§ **Prompt**
Using the data that follows, return exactly the lines from the one that contains "effective apart from" through the one that contains "NOT the printed", ends included.

─── Input material ───

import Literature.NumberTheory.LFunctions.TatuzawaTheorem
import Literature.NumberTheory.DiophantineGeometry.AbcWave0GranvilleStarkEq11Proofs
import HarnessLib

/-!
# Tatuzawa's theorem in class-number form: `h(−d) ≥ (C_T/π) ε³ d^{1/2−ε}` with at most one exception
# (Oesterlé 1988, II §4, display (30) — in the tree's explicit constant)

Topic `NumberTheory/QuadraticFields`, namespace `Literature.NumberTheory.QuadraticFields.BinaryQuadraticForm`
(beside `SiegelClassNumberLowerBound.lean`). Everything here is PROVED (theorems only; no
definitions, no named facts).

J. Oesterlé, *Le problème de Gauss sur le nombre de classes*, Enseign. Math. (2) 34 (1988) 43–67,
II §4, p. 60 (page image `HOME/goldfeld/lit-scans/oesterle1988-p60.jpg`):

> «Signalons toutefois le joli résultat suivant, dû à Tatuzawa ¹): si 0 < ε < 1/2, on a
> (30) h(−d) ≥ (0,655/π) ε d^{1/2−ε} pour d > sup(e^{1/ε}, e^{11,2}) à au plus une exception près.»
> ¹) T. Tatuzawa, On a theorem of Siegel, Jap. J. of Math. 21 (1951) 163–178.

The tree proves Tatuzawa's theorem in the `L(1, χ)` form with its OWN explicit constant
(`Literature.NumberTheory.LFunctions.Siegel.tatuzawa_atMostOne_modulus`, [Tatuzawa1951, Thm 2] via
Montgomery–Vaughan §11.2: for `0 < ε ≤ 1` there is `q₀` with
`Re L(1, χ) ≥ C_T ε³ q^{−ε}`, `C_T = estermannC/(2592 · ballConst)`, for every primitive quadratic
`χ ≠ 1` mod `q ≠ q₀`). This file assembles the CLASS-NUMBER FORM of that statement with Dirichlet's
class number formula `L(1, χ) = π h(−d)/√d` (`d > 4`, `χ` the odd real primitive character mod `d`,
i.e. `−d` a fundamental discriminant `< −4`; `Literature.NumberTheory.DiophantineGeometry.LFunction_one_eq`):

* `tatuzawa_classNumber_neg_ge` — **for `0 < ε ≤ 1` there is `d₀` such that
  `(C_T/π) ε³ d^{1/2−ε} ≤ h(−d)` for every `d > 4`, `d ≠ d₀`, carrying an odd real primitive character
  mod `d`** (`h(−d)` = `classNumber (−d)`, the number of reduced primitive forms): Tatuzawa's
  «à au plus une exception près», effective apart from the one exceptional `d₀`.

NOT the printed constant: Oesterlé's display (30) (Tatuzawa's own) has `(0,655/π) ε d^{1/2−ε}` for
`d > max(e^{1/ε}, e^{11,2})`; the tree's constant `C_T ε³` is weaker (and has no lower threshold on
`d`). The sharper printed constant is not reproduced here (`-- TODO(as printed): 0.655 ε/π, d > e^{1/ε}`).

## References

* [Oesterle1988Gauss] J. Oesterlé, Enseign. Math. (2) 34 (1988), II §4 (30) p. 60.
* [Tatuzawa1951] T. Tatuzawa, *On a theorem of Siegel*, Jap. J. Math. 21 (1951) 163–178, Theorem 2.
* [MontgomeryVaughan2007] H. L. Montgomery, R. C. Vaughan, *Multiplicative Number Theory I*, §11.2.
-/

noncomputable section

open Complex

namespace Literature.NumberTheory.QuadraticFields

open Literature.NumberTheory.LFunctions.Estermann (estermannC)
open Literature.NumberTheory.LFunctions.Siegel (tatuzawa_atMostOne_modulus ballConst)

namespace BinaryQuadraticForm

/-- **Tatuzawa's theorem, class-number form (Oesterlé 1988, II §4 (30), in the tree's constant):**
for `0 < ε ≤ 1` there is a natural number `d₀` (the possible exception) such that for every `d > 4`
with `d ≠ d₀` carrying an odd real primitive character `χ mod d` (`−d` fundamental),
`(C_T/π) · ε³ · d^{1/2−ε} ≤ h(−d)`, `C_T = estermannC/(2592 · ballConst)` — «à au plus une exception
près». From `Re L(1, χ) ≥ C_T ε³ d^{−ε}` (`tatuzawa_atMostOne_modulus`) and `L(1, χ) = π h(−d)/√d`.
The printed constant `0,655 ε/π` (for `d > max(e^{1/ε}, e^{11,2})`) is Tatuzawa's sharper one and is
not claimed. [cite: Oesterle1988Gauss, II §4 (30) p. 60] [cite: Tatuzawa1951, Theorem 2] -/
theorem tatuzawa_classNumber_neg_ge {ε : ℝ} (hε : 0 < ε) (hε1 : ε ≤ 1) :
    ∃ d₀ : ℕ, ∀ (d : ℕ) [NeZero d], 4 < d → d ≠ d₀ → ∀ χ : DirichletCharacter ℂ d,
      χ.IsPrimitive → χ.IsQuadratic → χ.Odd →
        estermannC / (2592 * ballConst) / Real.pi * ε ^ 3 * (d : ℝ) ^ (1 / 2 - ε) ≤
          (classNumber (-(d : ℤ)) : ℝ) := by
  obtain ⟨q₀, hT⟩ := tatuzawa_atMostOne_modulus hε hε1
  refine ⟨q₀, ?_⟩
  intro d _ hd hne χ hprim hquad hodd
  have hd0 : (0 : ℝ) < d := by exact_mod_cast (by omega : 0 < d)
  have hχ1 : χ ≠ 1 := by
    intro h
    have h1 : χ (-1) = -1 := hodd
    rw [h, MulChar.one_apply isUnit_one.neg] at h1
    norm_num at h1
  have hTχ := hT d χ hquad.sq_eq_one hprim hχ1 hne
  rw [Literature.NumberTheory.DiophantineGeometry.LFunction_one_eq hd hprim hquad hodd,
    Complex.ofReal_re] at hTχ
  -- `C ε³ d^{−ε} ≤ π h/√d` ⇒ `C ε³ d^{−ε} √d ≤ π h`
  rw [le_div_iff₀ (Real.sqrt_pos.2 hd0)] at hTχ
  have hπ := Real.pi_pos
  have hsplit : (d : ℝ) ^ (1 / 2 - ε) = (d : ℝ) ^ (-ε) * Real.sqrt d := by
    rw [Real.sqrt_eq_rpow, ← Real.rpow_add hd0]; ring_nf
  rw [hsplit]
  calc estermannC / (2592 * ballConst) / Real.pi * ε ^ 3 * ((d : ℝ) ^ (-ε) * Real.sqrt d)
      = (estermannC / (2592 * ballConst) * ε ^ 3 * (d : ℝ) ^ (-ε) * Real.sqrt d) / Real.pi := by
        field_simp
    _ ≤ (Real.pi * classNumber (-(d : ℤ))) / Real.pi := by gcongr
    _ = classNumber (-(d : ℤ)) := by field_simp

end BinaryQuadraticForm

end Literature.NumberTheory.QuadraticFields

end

───

§ **Output**
  «à au plus une exception près», effective apart from the one exceptional `d₀`.

NOT the printed constant: Oesterlé's display (30) (Tatuzawa's own) has `(0,655/π) ε d^{1/2−ε}` for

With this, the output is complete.